Afirma o mito popular que os presidentes estadunidenses que conseguem reeleger-se costumam moderar e suavizar, no seu segundo período na Casa Branca, as tendências e atitudes que ostentaram no primeiro. Isso foi muito certo no caso de Bill Clinton, o qual exerceu uma segunda presidência muito menos liberal que a primeira, mas não o foi no segundo período de Ronald Reagan, o qual entre 1984 e 1988 acentuou seu anticomunismo de historieta e empreendeu, nesse lapso de tempo, seu delirante programa de militarização do espaço exterior cujo nome oficial era Iniciativa de Defesa Estratégica; mas que foi popular e ironicamente conhecido como guerra das galáxias.

Quanto ao presidente actual dos Estados Unidos, alguns analistas do país vizinho indicaram, antes das eleições de Novembro do ano passado, que se George W. Bush conseguisse impor-se outros quatro anos na Casa Branca haveria de formular uma estratégia internacional menos belicista, unilateral e depredadora, uma política interna menos repressiva e mais tolerante para com as liberdades civis, e um manejo económico nuançado no seu desígnio de enriquecer os ricos e empobrecer os estadunidenses pobres. Equivocaram-se totalmente.

Alberto Gonzales, o novo secretário da Justiça dos EUA. Reeleito no cargo, Bush intensificou de imediato a sua ofensiva contra os países que se permitem qualquer classe de discordância perante Washington, acentuou a participação do governo estadunidense na "guerra contra o terrorismo", tornou mais grosseiro o unilateralismo da sua administração e o seu desprezo pela legalidade internacional, multiplicou a partir do poder público os ataques contra os direitos humanos de estadunidenses e estrangeiros e reforçou o integrismo religioso e cavernícola nas fileiras da sua equipe. Sem controles nem contrapesos de espécie nenhuma na institucionalidade política de Washington, Bush nomeou para secretário de Justiça Alberto Gonzales, um indivíduo conhecido pelos seus pareceres em favor da tortura; despediu o moderado Colin Powell e substituiu-o, no Departamento de Estado, pela ideóloga favorita do círculo presidencial, Condoleezza Rice, impulsionadora da doutrina da guerra preventiva; encarregou John Dimitri Negroponte da coordenação das agências de espionagem estadunidense, tristemente célebre pelo seu papel protagónico na guerra suja empreendida pela administração Reagan contra a Nicarágua e pelas suas ligações aos genocidas centro-americanos; candidatou o subsecretário da Defesa, o conhecido falcão Paul Wolfowitz, para a direcção do Banco Mundial; finalmente, propôs John Bolton como embaixador dos Estados Unidos perante a ONU, indivíduo de luzes escassas e palavras violentas que em diversas ocasiões acusou as Nações Unidas de serem um organismo irrelevante, o qual pretende colocar — disse-o explicitamente — sob a hegemonia estadunidense. Várias dessas nomeações, cabe recordar, foram questionadas e criticadas por organismos como o Human Rights Watch.

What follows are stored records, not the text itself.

import Literature.Probability.LatticeModels.SahiThirdOrderCorrelation
import HarnessLib

/-!
# `NoHeavyLowerTail` (stmt-CriticalPhenomena-4575) — the Δ-sharpening of Sahi's `E₃` (conjecture R1):
# pair form, slot relations, and the proved corners `U = Ω`, `W = Ω`, `U ⊇ V ∪ W`, diagonal

Support file (new-inequality factory seat `prim-ineq-gen-4`, gen 7; `--supports stmt-CriticalPhenomena-4575`).  No definitions,
no named facts, no sorries: `ring` identities over a commutative ring and their measure-level consequences (Harris as a
hypothesis; discharged for product measures `prodBernoulli p` by `prodBernoulli_harris`).  Companion of the memos
run/shared/lean/prim/prim-ineq-gen-4/CONJECTURE-R1-R4.md, FINDING-NOGO-INSTANCE-BLIND-g6.md §6–§8 and
FINDING-PAIR-FORM-AND-TRANSPORT-g7.md §1, §4, and of `…SahiE3UnionContainment` (p199320), `…SahiE3TwoLevel` (p195570's companion).

SETTING.  For three events `U, V, W` under a probability measure write `m_S` for the measure of `⋂_{f∈S} f`; Sahi's
`E₃ = 2m_uvw − (m_u m_vw + m_v m_uw + m_w m_uv) + m_u m_v m_w` (tree: `Literature.Probability.LatticeModels.sahiE3`).  The seat's
census-clean CONJECTURE R1 (m ≤ 5 exhaustive at the fibre level, 1.37·10¹¹ cells; FKG Ising cube 2.9·10⁹ cells; graph dictionaries
7·10⁹ cells) sharpens Kahn's Conjecture 5 (`E₃ ≥ 0` for increasing events of a product measure) to the TWO-SIDED `E₃ ≥ |Δ_U|` with
  `Δ_U := m_uvw·[(m_uv + m_u m_v) + (m_uw + m_u m_w) − (m_vw + m_v m_w)] + m_vw·[m_uv(m_w − m_u) + m_uw(m_v − m_u)] − m_uv m_uw (m_v + m_w)`.
This file records, kernel-checked:
* `deltaU_eq_pair_form` — the PAIR FORM `Δ_U = Π_{UV} + Π_{UW} − Π_{VW}` with the pair functional
  `Π_{VW} := m_uvw(m_vw + m_v m_w) − m_vw(m_v m_uw + m_w m_uv)` (linear in the `U`-slot), and `two_piVW_eq` : `2Π_{VW} = Δ_V + Δ_W`
  (so `span{Δ_U,Δ_V,Δ_W} = span{Π_UV,Π_UW,Π_VW}`; R1 ⟹ `E₃ ≥ |Π_{VW}|`);
* the corners where R1 is a theorem, as factorisations: `U = Ω`: `E₃ − Δ_U = Cov(V,W)·μ(Vᶜ∩Wᶜ)`, `E₃ + Δ_U = Cov(V,W)(1 + μ(V∪W))`;
  `W = Ω`: `E₃ ∓ Δ_U = Cov(U,V)·(1 ∓ (m_u + m_uv − m_v))`; `U ⊇ V ∪ W`: `E₃ − Δ_U = Cov(V,W)(2 − m_u − μ(V∪W))`,
  `E₃ + Δ_U = Cov(V,W)(2 − m_u + μ(V∪W))`; diagonal `U = V = W`: `E₃ − Δ = 2f(1−f)²`, `E₃ + Δ = 2f(1−f)`;
* the measure-level statements: for ANY measure and events with `V, W` positively correlated, `|Δ_U(Ω,V,W)| ≤ E₃(Ω,V,W)`
  (`abs_deltaU_le_sahiE3_univ`), and for `prodBernoulli p` and increasing `V, W` (`prodBernoulli_abs_deltaU_le_sahiE3_univ`);
  similarly `U ⊇ V ∪ W` (`abs_deltaU_le_sahiE3_of_subset_subset`, `prodBernoulli_abs_deltaU_le_sahiE3_of_union_subset`).
The general case `E₃ ≥ |Δ_U|` is OPEN (it contains Kahn's conjecture as its midpoint).
[cite: Kahn2022, Conj. 5 (arXiv p. 3); LiebSahi2021, eq. (2.1) (arXiv p. 5)]
-/

namespace Summit.CriticalPhenomena.PercolationContinuityZ3.Theorems

open MeasureTheory Literature.Probability.LatticeModels

namespace SahiDeltaPairForm

/-! ### Ring identities in the seven moments -/

/-- **Pair form of `Δ_U`:** `Δ_U = Π_{UV} + Π_{UW} − Π_{VW}` with `Π_{VW} = m_uvw(m_vw + m_v m_w) − m_vw(m_v m_uw + m_w m_uv)`
and `Π_{UV}, Π_{UW}` by relabelling (the pair is singled out). [this work] -/
theorem deltaU_eq_pair_form {R : Type*} [CommRing R] (mU mV mW mUV mUW mVW mUVW : R) :
    mUVW * ((mUV + mU * mV) + (mUW + mU * mW) - (mVW + mV * mW))
        + mVW * (mUV * (mW - mU) + mUW * (mV - mU)) - mUV * mUW * (mV + mW)
      = (mUVW * (mUV + mU * mV) - mUV * (mU * mVW + mV * mUW))
        + (mUVW * (mUW + mU * mW) - mUW * (mU * mVW + mW * mUV))
        - (mUVW * (mVW + mV * mW) - mVW * (mV * mUW + mW * mUV)) := by
  ring

/-- **Slot relation** `2·Π_{VW} = Δ_V + Δ_W` (hence `Π_{VW} = (Δ_V + Δ_W)/2` and `ΣΔ = ΣΠ`). [this work] -/
theorem two_piVW_eq {R : Type*} [CommRing R] (mU mV mW mUV mUW mVW mUVW : R) :
    2 * (mUVW * (mVW + mV * mW) - mVW * (mV * mUW + mW * mUV))
      = (mUVW * ((mUV + mU * mV) + (mVW + mV * mW) - (mUW + mU * mW))
          + mUW * (mUV * (mW - mV) + mVW * (mU - mV)) - mUV * mVW * (mU + mW))
        + (mUVW * ((mUW + mU * mW) + (mVW + mV * mW) - (mUV + mU * mV))
          + mUV * (mUW * (mV - mW) + mVW * (mU - mW)) - mUW * mVW * (mU + mV)) := by
  ring

/-- **Corner `U = Ω`** (`m_u = 1`, `m_uv = m_v`, `m_uw = m_w`, `m_uvw = m_vw`):
`E₃ − Δ_U = (m_vw − m_v m_w)(1 − m_v − m_w + m_vw)` (= `Cov(V,W)·μ(Vᶜ ∩ Wᶜ)`). [this work] -/
theorem sahiE3_sub_deltaU_univ {R : Type*} [CommRing R] (mV mW mVW : R) :
    (2 * mVW - (1 * mVW + mV * mW + mW * mV) + 1 * mV * mW)
      - (mVW * ((mV + 1 * mV) + (mW + 1 * mW) - (mVW + mV * mW))
          + mVW * (mV * (mW - 1) + mW * (mV - 1)) - mV * mW * (mV + mW))
      = (mVW - mV * mW) * (1 - mV - mW + mVW) := by
  ring

/-- **Corner `U = Ω`**, upper side: `E₃ + Δ_U = (m_vw − m_v m_w)(1 + m_v + m_w − m_vw)` (= `Cov(V,W)(1 + μ(V ∪ W))`).
[this work] -/
theorem sahiE3_add_deltaU_univ {R : Type*} [CommRing R] (mV mW mVW : R) :
    (2 * mVW - (1 * mVW + mV * mW + mW * mV) + 1 * mV * mW)
      + (mVW * ((mV + 1 * mV) + (mW + 1 * mW) - (mVW + mV * mW))
          + mVW * (mV * (mW - 1) + mW * (mV - 1)) - mV * mW * (mV + mW))
      = (mVW - mV * mW) * (1 + mV + mW - mVW) := by
  ring

/-- **Corner `W = Ω`** (trivial third slot; `m_w = 1`, `m_uw = m_u`, `m_vw = m_v`, `m_uvw = m_uv`):
`E₃ − Δ_U = (m_uv − m_u m_v)(1 − m_u + m_v − m_uv)` (= `Cov(U,V)(μUᶜ + μ(V∖U))`) and
`E₃ + Δ_U = (m_uv − m_u m_v)(1 + m_u − m_v + m_uv)`. [this work] -/
theorem sahiE3_sub_add_deltaU_third_univ {R : Type*} [CommRing R] (mU mV mUV : R) :
    ((2 * mUV - (mU * mV + mV * mU + 1 * mUV) + mU * mV * 1)
        - (mUV * ((mUV + mU * mV) + (mU + mU * 1) - (mV + mV * 1))
            + mV * (mUV * (1 - mU) + mU * (mV - mU)) - mUV * mU * (mV + 1))
        = (mUV - mU * mV) * (1 - mU + mV - mUV))
    ∧ ((2 * mUV - (mU * mV + mV * mU + 1 * mUV) + mU * mV * 1)
        + (mUV * ((mUV + mU * mV) + (mU + mU * 1) - (mV + mV * 1))
            + mV * (mUV * (1 - mU) + mU * (mV - mU)) - mUV * mU * (mV + 1))
        = (mUV - mU * mV) * (1 + mU - mV + mUV)) := by
  constructor <;> ring

/-- **Corner `U ⊇ V ∪ W`** (`m_uv = m_v`, `m_uw = m_w`, `m_uvw = m_vw`):
`E₃ − Δ_U = (m_vw − m_v m_w)(2 − m_u − (m_v + m_w − m_vw))` and `E₃ + Δ_U = (m_vw − m_v m_w)(2 − m_u + (m_v + m_w − m_vw))`.
[this work] -/
theorem sahiE3_sub_add_deltaU_superset {R : Type*} [CommRing R] (mU mV mW mVW : R) :
    ((2 * mVW - (mU * mVW + mV * mW + mW * mV) + mU * mV * mW)
        - (mVW * ((mV + mU * mV) + (mW + mU * mW) - (mVW + mV * mW))
            + mVW * (mV * (mW - mU) + mW * (mV - mU)) - mV * mW * (mV + mW))
        = (mVW - mV * mW) * (2 - mU - (mV + mW - mVW)))
    ∧ ((2 * mVW - (mU * mVW + mV * mW + mW * mV) + mU * mV * mW)
        + (mVW * ((mV + mU * mV) + (mW + mU * mW) - (mVW + mV * mW))
            + mVW * (mV * (mW - mU) + mW * (mV - mU)) - mV * mW * (mV + mW))
        = (mVW - mV * mW) * (2 - mU + (mV + mW - mVW))) := by
  constructor <;> ring

/-- **Diagonal `U = V = W = F`** (all seven moments equal to `f`): `E₃ = f(1−f)(2−f)`, `E₃ − Δ = 2f(1−f)²`, `E₃ + Δ = 2f(1−f)`
(so R1 holds there and `E₃ − Δ` has the double root at `f = 1`). [this work] -/
theorem sahiE3_sub_add_delta_diag {R : Type*} [CommRing R] (f : R) :
    (2 * f - (f * f + f * f + f * f) + f * f * f = f * (1 - f) * (2 - f))
    ∧ ((2 * f - (f * f + f * f + f * f) + f * f * f)
        - (f * ((f + f * f) + (f + f * f) - (f + f * f)) + f * (f * (f - f) + f * (f - f)) - f * f * (f + f))
        = 2 * f * (1 - f) ^ 2)
    ∧ ((2 * f - (f * f + f * f + f * f) + f * f * f)
        + (f * ((f + f * f) + (f + f * f) - (f + f * f)) + f * (f * (f - f) + f * (f - f)) - f * f * (f + f))
        = 2 * f * (1 - f)) := by
  refine ⟨by ring, by ring, by ring⟩

/-- **Influence form of the two-level (M⁺) endpoint of the log-derivative schema.**  With level-1 moments `x_*`, level-0 moments
`y_*` and increments `d_* = x_* − y_*` (`Inf(F) = μ(F¹) − μ(F⁰)`), the quantity `3β₂ − β₃` of `SahiE3TwoLevel.sahiE3_M_plus_form`
equals `2E₃(x) + Σ_cyc d_u·(x_vw − x_v x_w) + Σ_cyc x_u·d_vw − 2·d_uvw`: "twice the influence on `U∩V∩W` is at most `2E₃¹` plus
`Σ Inf(U)·Cov(V¹,W¹)` plus `Σ μ(U¹)·Inf(V∩W)`". [this work] -/
theorem M_plus_influence_form {R : Type*} [CommRing R]
    (xu xv xw xuv xuw xvw xuvw yu yv yw yuv yuw yvw yuvw : R) :
    (4 * xuvw + 2 * yuvw
        - ((xu * xvw + xu * yvw + yu * xvw) + (xv * xuw + xv * yuw + yv * xuw) + (xw * xuv + xw * yuv + yw * xuv))
        + (yu * xv * xw + xu * yv * xw + xu * xv * yw))
      - (2 * xuvw - (xu * xvw + xv * xuw + xw * xuv) + xu * xv * xw)
      = 2 * (2 * xuvw - (xu * xvw + xv * xuw + xw * xuv) + xu * xv * xw)
        + ((xu - yu) * (xvw - xv * xw) + (xv - yv) * (xuw - xu * xw) + (xw - yw) * (xuv - xu * xv))
        + (xu * (xvw - yvw) + xv * (xuw - yuw) + xw * (xuv - yuv))
        - 2 * (xuvw - yuvw) := by
  ring

/-- **Influence form of the (M⁻) endpoint:** `3β₁ − β₀ = 2E₃(y) + 2·d_uvw − Σ_cyc d_u·(y_vw − y_v y_w) − Σ_cyc y_u·d_vw`. [this work] -/
theorem M_minus_influence_form {R : Type*} [CommRing R]
    (xu xv xw xuv xuw xvw xuvw yu yv yw yuv yuw yvw yuvw : R) :
    (4 * yuvw + 2 * xuvw
        - ((yu * yvw + yu * xvw + xu * yvw) + (yv * yuw + yv * xuw + xv * yuw) + (yw * yuv + yw * xuv + xw * yuv))
        + (xu * yv * yw + yu * xv * yw + yu * yv * xw))
      - (2 * yuvw - (yu * yvw + yv * yuw + yw * yuv) + yu * yv * yw)
      = 2 * (2 * yuvw - (yu * yvw + yv * yuw + yw * yuv) + yu * yv * yw)
        + 2 * (xuvw - yuvw)
        - ((xu - yu) * (yvw - yv * yw) + (xv - yv) * (yuw - yu * yw) + (xw - yw) * (yuv - yu * yv))
        - (yu * (xvw - yvw) + yv * (xuw - yuw) + yw * (xuv - yuv)) := by
  ring

/-! ### Measure-level corners of R1 -/

/-- **R1 at `U = Ω`, any measure with total mass one on the events in play:** if `V, W` are positively correlated
(`μV·μW ≤ μ(V∩W)`) and `μ(V ∪ W) ≤ 1` then `|Δ_U(Ω,V,W)| ≤ E₃(Ω,V,W)`, where for `U = Ω` the moments are `m_u = 1`, `m_uv = μV`,
`m_uw = μW`, `m_uvw = μ(V∩W)`.  Both sides factor: `E₃ − Δ = Cov·μ((V∪W)ᶜ)`, `E₃ + Δ = Cov·(1 + μ(V∪W))`. [this work] -/
theorem abs_deltaU_le_sahiE3_univ {Ω : Type*} [MeasurableSpace Ω] (μ : Measure Ω) [IsProbabilityMeasure μ]
    {V W : Set Ω} (hWm : MeasurableSet W) (hVW : μ.real V * μ.real W ≤ μ.real (V ∩ W)) :
    |μ.real (V ∩ W) * ((μ.real V + 1 * μ.real V) + (μ.real W + 1 * μ.real W) - (μ.real (V ∩ W) + μ.real V * μ.real W))
        + μ.real (V ∩ W) * (μ.real V * (μ.real W - 1) + μ.real W * (μ.real V - 1))
        - μ.real V * μ.real W * (μ.real V + μ.real W)|
      ≤ sahiE3 μ Set.univ V W := by
  have hE : sahiE3 μ Set.univ V W
      = 2 * μ.real (V ∩ W) - (1 * μ.real (V ∩ W) + μ.real V * μ.real W + μ.real W * μ.real V)
        + 1 * μ.real V * μ.real W := by
    simp only [sahiE3_def, Set.univ_inter, probReal_univ]; ring
  have hunion : μ.real (V ∪ W) + μ.real (V ∩ W) = μ.real V + μ.real W := measureReal_union_add_inter hWm
  have hle : μ.real (V ∪ W) ≤ 1 := measureReal_le_one
  have hcov : 0 ≤ μ.real (V ∩ W) - μ.real V * μ.real W := by linarith
  rw [abs_le, hE]
  constructor
  · -- `−E₃ ≤ Δ` ⟺ `0 ≤ E₃ + Δ = Cov·(1 + μ(V∪W))`
    have h := sahiE3_add_deltaU_univ (μ.real V) (μ.real W) (μ.real (V ∩ W))
    have hpos : 0 ≤ (μ.real (V ∩ W) - μ.real V * μ.real W) * (1 + μ.real V + μ.real W - μ.real (V ∩ W)) :=
      mul_nonneg hcov (by linarith [measureReal_nonneg (μ := μ) (s := V ∪ W)])
    linarith
  · have h := sahiE3_sub_deltaU_univ (μ.real V) (μ.real W) (μ.real (V ∩ W))
    have hpos : 0 ≤ (μ.real (V ∩ W) - μ.real V * μ.real W) * (1 - μ.real V - μ.real W + μ.real (V ∩ W)) :=
      mul_nonneg hcov (by linarith)
    linarith

/-- **R1 when `U ⊇ V ∪ W`:** for a probability measure, `V, W ⊆ U`, `V, W` positively correlated (and `W` measurable),
`|Δ_U(U,V,W)| ≤ E₃(U,V,W)`. [this work] -/
theorem abs_deltaU_le_sahiE3_of_subset_subset {Ω : Type*} [MeasurableSpace Ω] (μ : Measure Ω) [IsProbabilityMeasure μ]
    {U V W : Set Ω} (hVU : V ⊆ U) (hWU : W ⊆ U) (hWm : MeasurableSet W)
    (hVW : μ.real V * μ.real W ≤ μ.real (V ∩ W)) :
    |μ.real (U ∩ V ∩ W) * ((μ.real (U ∩ V) + μ.real U * μ.real V) + (μ.real (U ∩ W) + μ.real U * μ.real W)
          - (μ.real (V ∩ W) + μ.real V * μ.real W))
        + μ.real (V ∩ W) * (μ.real (U ∩ V) * (μ.real W - μ.real U) + μ.real (U ∩ W) * (μ.real V - μ.real U))
        - μ.real (U ∩ V) * μ.real (U ∩ W) * (μ.real V + μ.real W)|
      ≤ sahiE3 μ U V W := by
  have hUV : U ∩ V = V := Set.inter_eq_right.2 hVU
  have hUW : U ∩ W = W := Set.inter_eq_right.2 hWU
  have hUVW : U ∩ V ∩ W = V ∩ W := by rw [hUV]
  rw [sahiE3_def, hUVW, hUV, hUW]
  have hunion : μ.real (V ∪ W) + μ.real (V ∩ W) = μ.real V + μ.real W := measureReal_union_add_inter hWm
  have hle : μ.real (V ∪ W) ≤ 1 := measureReal_le_one
  have hU : μ.real U ≤ 1 := measureReal_le_one
  have hcov : 0 ≤ μ.real (V ∩ W) - μ.real V * μ.real W := by linarith
  have h := sahiE3_sub_add_deltaU_superset (μ.real U) (μ.real V) (μ.real W) (μ.real (V ∩ W))
  rw [abs_le]
  constructor
  · have hpos : 0 ≤ (μ.real (V ∩ W) - μ.real V * μ.real W)
        * (2 - μ.real U + (μ.real V + μ.real W - μ.real (V ∩ W))) :=
      mul_nonneg hcov (by linarith [measureReal_nonneg (μ := μ) (s := V ∪ W)])
    linarith [h.2]
  · have hpos : 0 ≤ (μ.real (V ∩ W) - μ.real V * μ.real W)
        * (2 - μ.real U - (μ.real V + μ.real W - μ.real (V ∩ W))) :=
      mul_nonneg hcov (by linarith)
    linarith [h.1]

variable {ι : Type*}

/-- **R1 at `U = Ω` for product measures** (`prodBernoulli p`, any index type): increasing `V, W` are positively correlated by
Harris, so `|Δ_U(Ω,V,W)| ≤ E₃(Ω,V,W)`. [this work] -/
theorem prodBernoulli_abs_deltaU_le_sahiE3_univ (p : ι → unitInterval) {V W : Set (Set ι)}
    (hV : IsUpperSet V) (hW : IsUpperSet W) (hVm : MeasurableSet V) (hWm : MeasurableSet W) :
    |(prodBernoulli p).real (V ∩ W) * (((prodBernoulli p).real V + 1 * (prodBernoulli p).real V)
          + ((prodBernoulli p).real W + 1 * (prodBernoulli p).real W)
          - ((prodBernoulli p).real (V ∩ W) + (prodBernoulli p).real V * (prodBernoulli p).real W))
        + (prodBernoulli p).real (V ∩ W) * ((prodBernoulli p).real V * ((prodBernoulli p).real W - 1)
          + (prodBernoulli p).real W * ((prodBernoulli p).real V - 1))
        - (prodBernoulli p).real V * (prodBernoulli p).real W * ((prodBernoulli p).real V + (prodBernoulli p).real W)|
      ≤ sahiE3 (prodBernoulli p) Set.univ V W :=
  abs_deltaU_le_sahiE3_univ _ hWm (prodBernoulli_harris p hV hW hVm hWm)

/-- **R1 for product measures when one increasing event contains the other two** (`V ∪ W ⊆ U`). [this work] -/
theorem prodBernoulli_abs_deltaU_le_sahiE3_of_union_subset (p : ι → unitInterval) {U V W : Set (Set ι)}
    (hV : IsUpperSet V) (hW : IsUpperSet W) (hVm : MeasurableSet V) (hWm : MeasurableSet W)
    (hVU : V ⊆ U) (hWU : W ⊆ U) :
    |(prodBernoulli p).real (U ∩ V ∩ W) * (((prodBernoulli p).real (U ∩ V) + (prodBernoulli p).real U * (prodBernoulli p).real V)
          + ((prodBernoulli p).real (U ∩ W) + (prodBernoulli p).real U * (prodBernoulli p).real W)
          - ((prodBernoulli p).real (V ∩ W) + (prodBernoulli p).real V * (prodBernoulli p).real W))
        + (prodBernoulli p).real (V ∩ W) * ((prodBernoulli p).real (U ∩ V) * ((prodBernoulli p).real W - (prodBernoulli p).real U)
          + (prodBernoulli p).real (U ∩ W) * ((prodBernoulli p).real V - (prodBernoulli p).real U))
        - (prodBernoulli p).real (U ∩ V) * (prodBernoulli p).real (U ∩ W) * ((prodBernoulli p).real V + (prodBernoulli p).real W)|
      ≤ sahiE3 (prodBernoulli p) U V W :=
  abs_deltaU_le_sahiE3_of_subset_subset _ hVU hWU hWm (prodBernoulli_harris p hV hW hVm hWm)

end SahiDeltaPairForm

end Summit.CriticalPhenomena.PercolationContinuityZ3.Theorems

No âmbito da política interna, o segundo governo Bush acossou jornalistas judicialmente num esforço para obrigá-los a revelar suas fontes, prosseguiu sua estratégia de desmantelamento dos programas sociais e de redução de impostos para os multimilionários e, nos últimos dias, chegou ao extremo de imiscuir-se no drama familiar e judicial de Terry Schiavo, a mulher que se encontra em estado vegetativo há 15 anos e que foi tomada como bandeira propagandística pelos sectores mais inescrupulosos e conservadorismo estadunidense. Bush não teve dúvida em violentar a ordem federal do seu país e a autonomia de poderes para fazer demagogia "em favor da vida" e tentar uma manobra legal que mantenha viva a paciente, apesar das diversas sentenças de juizes estatais que autorizaram o seu marido, Michael, a retirar a sonda que alimenta o organismo de Terry.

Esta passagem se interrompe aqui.